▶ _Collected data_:
━━━━━━
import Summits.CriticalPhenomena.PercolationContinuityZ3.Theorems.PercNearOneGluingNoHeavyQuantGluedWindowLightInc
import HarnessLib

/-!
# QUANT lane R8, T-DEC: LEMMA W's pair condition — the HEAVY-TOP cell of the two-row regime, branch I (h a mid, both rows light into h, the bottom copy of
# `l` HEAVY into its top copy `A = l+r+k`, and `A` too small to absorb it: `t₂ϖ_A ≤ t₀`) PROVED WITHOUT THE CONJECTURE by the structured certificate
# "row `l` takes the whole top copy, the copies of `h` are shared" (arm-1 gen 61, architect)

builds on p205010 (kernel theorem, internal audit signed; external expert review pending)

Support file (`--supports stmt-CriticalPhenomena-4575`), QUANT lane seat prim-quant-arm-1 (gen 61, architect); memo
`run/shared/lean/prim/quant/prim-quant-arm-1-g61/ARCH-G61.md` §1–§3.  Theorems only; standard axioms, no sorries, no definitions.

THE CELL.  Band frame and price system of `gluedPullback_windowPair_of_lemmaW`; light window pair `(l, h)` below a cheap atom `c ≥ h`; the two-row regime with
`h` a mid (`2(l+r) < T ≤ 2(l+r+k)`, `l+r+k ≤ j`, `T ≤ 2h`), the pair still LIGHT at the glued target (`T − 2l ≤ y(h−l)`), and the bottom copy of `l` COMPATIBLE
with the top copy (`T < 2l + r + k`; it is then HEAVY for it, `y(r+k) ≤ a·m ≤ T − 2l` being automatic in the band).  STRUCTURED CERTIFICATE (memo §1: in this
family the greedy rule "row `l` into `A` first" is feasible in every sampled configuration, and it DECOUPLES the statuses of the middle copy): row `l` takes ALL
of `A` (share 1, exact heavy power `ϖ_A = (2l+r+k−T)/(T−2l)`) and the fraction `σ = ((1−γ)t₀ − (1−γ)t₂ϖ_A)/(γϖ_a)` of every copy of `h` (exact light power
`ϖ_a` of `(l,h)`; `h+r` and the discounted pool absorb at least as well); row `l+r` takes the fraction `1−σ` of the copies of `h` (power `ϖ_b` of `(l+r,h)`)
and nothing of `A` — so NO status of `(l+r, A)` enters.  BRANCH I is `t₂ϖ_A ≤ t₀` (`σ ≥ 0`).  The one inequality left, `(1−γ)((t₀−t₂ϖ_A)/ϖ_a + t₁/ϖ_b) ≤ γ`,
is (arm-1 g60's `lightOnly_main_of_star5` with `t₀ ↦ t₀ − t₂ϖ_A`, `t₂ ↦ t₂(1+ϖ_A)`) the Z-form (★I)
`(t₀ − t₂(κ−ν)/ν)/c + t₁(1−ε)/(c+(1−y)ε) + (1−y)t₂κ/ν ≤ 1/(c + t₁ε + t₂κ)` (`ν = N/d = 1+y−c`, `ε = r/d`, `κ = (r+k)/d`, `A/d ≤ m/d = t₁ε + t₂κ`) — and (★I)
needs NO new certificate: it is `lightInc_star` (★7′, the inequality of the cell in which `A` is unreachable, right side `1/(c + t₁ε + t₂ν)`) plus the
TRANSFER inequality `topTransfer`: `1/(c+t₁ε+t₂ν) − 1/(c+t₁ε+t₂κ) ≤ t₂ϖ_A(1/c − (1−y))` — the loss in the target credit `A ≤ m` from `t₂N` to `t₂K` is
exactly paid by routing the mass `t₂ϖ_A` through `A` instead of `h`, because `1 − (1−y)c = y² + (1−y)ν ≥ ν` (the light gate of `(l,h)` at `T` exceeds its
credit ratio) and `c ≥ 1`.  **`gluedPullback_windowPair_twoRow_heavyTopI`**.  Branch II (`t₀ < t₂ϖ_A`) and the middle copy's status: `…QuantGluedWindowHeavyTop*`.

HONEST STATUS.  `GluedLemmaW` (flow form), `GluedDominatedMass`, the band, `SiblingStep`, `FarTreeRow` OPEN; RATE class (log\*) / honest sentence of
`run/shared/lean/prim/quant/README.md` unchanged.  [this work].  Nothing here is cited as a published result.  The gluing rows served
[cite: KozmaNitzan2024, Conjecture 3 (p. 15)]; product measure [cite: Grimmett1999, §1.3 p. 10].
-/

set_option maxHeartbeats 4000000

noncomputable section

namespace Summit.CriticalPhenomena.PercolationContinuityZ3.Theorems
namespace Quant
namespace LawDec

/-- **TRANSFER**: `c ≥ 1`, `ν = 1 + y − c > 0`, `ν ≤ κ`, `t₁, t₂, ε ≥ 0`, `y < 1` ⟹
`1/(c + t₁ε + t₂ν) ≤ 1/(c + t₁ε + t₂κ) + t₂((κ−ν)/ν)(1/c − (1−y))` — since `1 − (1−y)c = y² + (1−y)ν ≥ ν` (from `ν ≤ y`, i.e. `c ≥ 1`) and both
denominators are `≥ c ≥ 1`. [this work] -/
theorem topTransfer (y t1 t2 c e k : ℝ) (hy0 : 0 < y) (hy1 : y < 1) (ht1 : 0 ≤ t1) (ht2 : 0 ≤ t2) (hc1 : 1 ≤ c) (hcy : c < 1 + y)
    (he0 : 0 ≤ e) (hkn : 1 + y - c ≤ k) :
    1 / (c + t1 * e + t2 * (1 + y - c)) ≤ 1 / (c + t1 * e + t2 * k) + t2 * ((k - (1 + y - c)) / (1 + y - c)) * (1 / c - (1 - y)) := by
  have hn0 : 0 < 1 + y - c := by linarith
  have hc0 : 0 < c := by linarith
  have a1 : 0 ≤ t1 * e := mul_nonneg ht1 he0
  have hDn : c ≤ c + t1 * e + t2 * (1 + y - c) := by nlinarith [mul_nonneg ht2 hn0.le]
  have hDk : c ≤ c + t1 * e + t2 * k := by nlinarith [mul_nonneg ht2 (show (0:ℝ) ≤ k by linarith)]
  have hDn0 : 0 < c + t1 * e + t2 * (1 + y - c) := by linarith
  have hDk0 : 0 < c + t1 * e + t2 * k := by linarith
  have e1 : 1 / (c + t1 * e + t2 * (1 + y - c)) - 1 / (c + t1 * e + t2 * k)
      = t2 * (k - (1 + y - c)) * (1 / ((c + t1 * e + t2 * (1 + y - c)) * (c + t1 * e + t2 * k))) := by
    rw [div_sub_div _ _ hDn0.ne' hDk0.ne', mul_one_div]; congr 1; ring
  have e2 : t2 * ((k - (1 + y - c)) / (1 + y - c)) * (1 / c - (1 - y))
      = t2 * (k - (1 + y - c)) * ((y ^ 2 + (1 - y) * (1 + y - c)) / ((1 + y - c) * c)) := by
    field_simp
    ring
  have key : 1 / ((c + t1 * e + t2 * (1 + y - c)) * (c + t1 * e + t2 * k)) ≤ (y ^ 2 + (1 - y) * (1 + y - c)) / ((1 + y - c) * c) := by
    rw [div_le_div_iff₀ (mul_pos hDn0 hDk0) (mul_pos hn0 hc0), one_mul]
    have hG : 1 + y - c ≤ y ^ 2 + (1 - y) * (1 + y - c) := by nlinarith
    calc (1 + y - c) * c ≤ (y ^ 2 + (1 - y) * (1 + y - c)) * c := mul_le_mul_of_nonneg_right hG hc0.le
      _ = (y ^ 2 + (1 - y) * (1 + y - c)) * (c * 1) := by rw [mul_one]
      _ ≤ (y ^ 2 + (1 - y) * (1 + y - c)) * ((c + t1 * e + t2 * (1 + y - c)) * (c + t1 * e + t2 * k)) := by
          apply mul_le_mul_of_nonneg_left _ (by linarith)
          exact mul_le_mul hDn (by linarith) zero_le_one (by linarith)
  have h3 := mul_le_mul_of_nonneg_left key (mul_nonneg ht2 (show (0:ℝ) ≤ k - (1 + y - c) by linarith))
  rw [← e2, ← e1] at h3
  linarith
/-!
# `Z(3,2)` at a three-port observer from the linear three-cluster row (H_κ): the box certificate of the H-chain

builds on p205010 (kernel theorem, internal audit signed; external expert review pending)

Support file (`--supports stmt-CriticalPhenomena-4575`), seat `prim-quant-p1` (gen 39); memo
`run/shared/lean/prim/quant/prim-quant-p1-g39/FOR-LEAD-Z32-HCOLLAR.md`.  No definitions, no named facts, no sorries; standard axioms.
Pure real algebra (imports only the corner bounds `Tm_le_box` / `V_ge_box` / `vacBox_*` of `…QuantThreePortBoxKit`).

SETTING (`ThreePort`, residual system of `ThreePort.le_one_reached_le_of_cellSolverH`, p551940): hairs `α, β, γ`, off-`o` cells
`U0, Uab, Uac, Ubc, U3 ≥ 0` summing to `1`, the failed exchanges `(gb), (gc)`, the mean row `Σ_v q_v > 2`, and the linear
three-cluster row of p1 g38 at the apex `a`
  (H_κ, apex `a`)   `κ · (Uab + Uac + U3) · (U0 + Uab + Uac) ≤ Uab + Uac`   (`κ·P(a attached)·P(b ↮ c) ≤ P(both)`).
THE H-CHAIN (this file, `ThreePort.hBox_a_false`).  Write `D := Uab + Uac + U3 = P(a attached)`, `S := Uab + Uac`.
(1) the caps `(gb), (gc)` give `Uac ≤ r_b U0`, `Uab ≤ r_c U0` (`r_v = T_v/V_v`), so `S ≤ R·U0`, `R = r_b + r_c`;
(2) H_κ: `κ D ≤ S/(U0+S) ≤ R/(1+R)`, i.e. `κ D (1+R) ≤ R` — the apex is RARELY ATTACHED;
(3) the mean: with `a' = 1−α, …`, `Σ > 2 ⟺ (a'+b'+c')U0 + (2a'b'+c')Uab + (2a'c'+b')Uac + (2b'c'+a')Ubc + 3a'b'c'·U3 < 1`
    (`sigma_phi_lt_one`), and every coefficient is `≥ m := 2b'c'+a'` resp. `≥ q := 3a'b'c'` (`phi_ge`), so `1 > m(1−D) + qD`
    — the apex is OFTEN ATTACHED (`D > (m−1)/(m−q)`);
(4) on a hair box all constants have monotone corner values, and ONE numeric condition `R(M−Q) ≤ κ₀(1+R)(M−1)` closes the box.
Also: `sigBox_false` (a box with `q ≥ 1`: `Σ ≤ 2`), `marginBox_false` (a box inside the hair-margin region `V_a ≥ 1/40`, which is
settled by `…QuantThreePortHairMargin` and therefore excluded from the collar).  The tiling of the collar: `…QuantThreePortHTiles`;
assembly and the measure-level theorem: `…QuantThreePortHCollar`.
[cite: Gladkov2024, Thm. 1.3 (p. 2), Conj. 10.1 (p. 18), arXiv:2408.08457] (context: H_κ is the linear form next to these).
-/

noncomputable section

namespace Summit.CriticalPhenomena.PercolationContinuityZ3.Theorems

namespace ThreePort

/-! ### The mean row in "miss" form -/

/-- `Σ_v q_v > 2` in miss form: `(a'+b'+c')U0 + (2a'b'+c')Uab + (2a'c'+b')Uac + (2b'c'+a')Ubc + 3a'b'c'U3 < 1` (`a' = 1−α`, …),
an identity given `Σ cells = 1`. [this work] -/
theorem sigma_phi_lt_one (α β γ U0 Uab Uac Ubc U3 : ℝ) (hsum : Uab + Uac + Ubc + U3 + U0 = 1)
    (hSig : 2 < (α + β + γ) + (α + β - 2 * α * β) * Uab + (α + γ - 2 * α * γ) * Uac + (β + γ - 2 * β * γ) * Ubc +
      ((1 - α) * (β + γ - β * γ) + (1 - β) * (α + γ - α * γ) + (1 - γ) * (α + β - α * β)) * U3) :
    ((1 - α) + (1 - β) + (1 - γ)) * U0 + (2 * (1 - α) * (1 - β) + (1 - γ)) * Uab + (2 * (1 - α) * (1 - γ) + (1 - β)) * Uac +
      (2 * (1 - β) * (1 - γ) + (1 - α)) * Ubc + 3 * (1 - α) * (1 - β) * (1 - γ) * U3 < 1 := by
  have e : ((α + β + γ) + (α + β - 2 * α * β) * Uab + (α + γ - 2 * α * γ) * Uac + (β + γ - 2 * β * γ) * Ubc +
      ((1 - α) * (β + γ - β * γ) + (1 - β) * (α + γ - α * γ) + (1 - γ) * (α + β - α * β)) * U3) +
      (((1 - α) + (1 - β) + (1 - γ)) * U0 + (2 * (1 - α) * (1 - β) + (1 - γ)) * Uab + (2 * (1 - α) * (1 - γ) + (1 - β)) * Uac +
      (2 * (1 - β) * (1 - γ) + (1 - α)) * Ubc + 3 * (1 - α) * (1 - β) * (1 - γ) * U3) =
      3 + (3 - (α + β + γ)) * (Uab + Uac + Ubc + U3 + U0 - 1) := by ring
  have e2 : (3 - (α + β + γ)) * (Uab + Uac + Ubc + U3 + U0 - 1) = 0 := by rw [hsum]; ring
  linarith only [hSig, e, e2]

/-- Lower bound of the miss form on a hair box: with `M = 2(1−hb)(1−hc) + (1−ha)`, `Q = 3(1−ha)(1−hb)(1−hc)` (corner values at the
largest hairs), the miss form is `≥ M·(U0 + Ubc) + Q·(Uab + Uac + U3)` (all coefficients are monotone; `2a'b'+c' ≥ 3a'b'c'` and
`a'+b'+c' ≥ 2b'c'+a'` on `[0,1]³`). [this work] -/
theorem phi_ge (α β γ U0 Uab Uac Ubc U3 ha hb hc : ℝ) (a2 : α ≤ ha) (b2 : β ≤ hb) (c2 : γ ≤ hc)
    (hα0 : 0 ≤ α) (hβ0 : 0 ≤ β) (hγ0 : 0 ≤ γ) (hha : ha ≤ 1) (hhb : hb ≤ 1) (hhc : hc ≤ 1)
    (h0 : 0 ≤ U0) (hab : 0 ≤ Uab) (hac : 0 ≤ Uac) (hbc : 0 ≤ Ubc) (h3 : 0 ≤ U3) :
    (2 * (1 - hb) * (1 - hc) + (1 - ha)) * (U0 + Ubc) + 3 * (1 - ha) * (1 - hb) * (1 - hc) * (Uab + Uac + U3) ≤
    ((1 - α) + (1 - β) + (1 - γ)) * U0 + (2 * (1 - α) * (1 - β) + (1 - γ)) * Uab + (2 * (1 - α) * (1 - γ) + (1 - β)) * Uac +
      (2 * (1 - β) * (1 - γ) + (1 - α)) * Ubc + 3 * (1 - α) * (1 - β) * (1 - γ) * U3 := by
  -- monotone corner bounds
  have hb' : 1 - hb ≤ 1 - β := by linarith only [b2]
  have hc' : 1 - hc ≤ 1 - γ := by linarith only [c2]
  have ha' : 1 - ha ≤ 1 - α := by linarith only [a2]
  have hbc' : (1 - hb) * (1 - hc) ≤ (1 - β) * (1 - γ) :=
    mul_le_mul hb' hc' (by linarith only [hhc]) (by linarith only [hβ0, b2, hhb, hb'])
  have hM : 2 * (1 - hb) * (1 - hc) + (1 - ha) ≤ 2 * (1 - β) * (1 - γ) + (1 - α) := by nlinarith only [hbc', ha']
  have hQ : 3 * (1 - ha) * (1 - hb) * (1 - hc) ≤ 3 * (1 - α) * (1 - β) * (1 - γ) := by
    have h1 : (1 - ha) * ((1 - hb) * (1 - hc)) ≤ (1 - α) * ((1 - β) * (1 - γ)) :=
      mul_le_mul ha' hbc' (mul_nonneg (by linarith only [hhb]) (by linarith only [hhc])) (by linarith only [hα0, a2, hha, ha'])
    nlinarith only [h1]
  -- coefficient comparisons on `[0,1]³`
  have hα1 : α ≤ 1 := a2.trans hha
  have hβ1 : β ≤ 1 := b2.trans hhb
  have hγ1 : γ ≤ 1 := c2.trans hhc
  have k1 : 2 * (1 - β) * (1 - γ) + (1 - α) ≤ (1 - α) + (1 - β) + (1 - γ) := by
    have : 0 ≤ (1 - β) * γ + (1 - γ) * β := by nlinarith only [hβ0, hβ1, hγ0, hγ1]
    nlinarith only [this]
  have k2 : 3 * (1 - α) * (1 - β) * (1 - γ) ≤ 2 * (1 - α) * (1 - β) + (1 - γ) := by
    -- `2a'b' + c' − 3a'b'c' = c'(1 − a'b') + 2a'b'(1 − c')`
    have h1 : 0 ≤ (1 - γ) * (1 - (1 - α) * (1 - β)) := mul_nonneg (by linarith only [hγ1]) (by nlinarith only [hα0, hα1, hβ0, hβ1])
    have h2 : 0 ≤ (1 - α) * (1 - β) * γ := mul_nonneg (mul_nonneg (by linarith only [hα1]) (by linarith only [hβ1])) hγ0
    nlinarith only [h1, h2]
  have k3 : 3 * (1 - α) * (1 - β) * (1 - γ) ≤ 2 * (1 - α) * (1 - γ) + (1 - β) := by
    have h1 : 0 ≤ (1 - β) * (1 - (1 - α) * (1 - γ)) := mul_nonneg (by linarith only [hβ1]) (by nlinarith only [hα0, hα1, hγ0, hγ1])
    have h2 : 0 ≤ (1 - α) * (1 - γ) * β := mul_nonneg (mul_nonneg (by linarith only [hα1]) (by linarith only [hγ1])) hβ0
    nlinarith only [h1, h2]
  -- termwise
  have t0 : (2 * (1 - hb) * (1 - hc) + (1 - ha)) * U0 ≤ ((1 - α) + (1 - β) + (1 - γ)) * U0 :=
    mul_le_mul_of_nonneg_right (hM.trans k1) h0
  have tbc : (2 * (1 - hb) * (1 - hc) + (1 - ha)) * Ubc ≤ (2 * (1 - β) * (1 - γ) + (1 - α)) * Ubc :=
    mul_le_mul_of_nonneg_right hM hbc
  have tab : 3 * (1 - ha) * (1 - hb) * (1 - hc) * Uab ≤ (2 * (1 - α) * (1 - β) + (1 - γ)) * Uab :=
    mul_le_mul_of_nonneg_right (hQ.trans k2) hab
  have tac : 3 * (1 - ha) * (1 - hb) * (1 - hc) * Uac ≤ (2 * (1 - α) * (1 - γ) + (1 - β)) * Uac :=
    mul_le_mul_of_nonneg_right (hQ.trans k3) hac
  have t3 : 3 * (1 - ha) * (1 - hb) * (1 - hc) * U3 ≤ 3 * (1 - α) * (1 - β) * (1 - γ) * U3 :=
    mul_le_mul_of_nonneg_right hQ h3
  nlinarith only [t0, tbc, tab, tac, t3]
━━━━━━
▶ _Prompt_: Write out, from the lines above, only those from the line with "have hDn : c" to the line with "Pure real algebra", exactly as given, including the first and the last.

▶ _Problem solution_:
  have hDn : c ≤ c + t1 * e + t2 * (1 + y - c) := by nlinarith [mul_nonneg ht2 hn0.le]
  have hDk : c ≤ c + t1 * e + t2 * k := by nlinarith [mul_nonneg ht2 (show (0:ℝ) ≤ k by linarith)]
  have hDn0 : 0 < c + t1 * e + t2 * (1 + y - c) := by linarith
  have hDk0 : 0 < c + t1 * e + t2 * k := by linarith
  have e1 : 1 / (c + t1 * e + t2 * (1 + y - c)) - 1 / (c + t1 * e + t2 * k)
      = t2 * (k - (1 + y - c)) * (1 / ((c + t1 * e + t2 * (1 + y - c)) * (c + t1 * e + t2 * k))) := by
    rw [div_sub_div _ _ hDn0.ne' hDk0.ne', mul_one_div]; congr 1; ring
  have e2 : t2 * ((k - (1 + y - c)) / (1 + y - c)) * (1 / c - (1 - y))
      = t2 * (k - (1 + y - c)) * ((y ^ 2 + (1 - y) * (1 + y - c)) / ((1 + y - c) * c)) := by
    field_simp
    ring
  have key : 1 / ((c + t1 * e + t2 * (1 + y - c)) * (c + t1 * e + t2 * k)) ≤ (y ^ 2 + (1 - y) * (1 + y - c)) / ((1 + y - c) * c) := by
    rw [div_le_div_iff₀ (mul_pos hDn0 hDk0) (mul_pos hn0 hc0), one_mul]
    have hG : 1 + y - c ≤ y ^ 2 + (1 - y) * (1 + y - c) := by nlinarith
    calc (1 + y - c) * c ≤ (y ^ 2 + (1 - y) * (1 + y - c)) * c := mul_le_mul_of_nonneg_right hG hc0.le
      _ = (y ^ 2 + (1 - y) * (1 + y - c)) * (c * 1) := by rw [mul_one]
      _ ≤ (y ^ 2 + (1 - y) * (1 + y - c)) * ((c + t1 * e + t2 * (1 + y - c)) * (c + t1 * e + t2 * k)) := by
          apply mul_le_mul_of_nonneg_left _ (by linarith)
          exact mul_le_mul hDn (by linarith) zero_le_one (by linarith)
  have h3 := mul_le_mul_of_nonneg_left key (mul_nonneg ht2 (show (0:ℝ) ≤ k - (1 + y - c) by linarith))
  rw [← e2, ← e1] at h3
  linarith
/-!
# `Z(3,2)` at a three-port observer from the linear three-cluster row (H_κ): the box certificate of the H-chain

builds on p205010 (kernel theorem, internal audit signed; external expert review pending)

Support file (`--supports stmt-CriticalPhenomena-4575`), seat `prim-quant-p1` (gen 39); memo
`run/shared/lean/prim/quant/prim-quant-p1-g39/FOR-LEAD-Z32-HCOLLAR.md`.  No definitions, no named facts, no sorries; standard axioms.
Pure real algebra (imports only the corner bounds `Tm_le_box` / `V_ge_box` / `vacBox_*` of `…QuantThreePortBoxKit`).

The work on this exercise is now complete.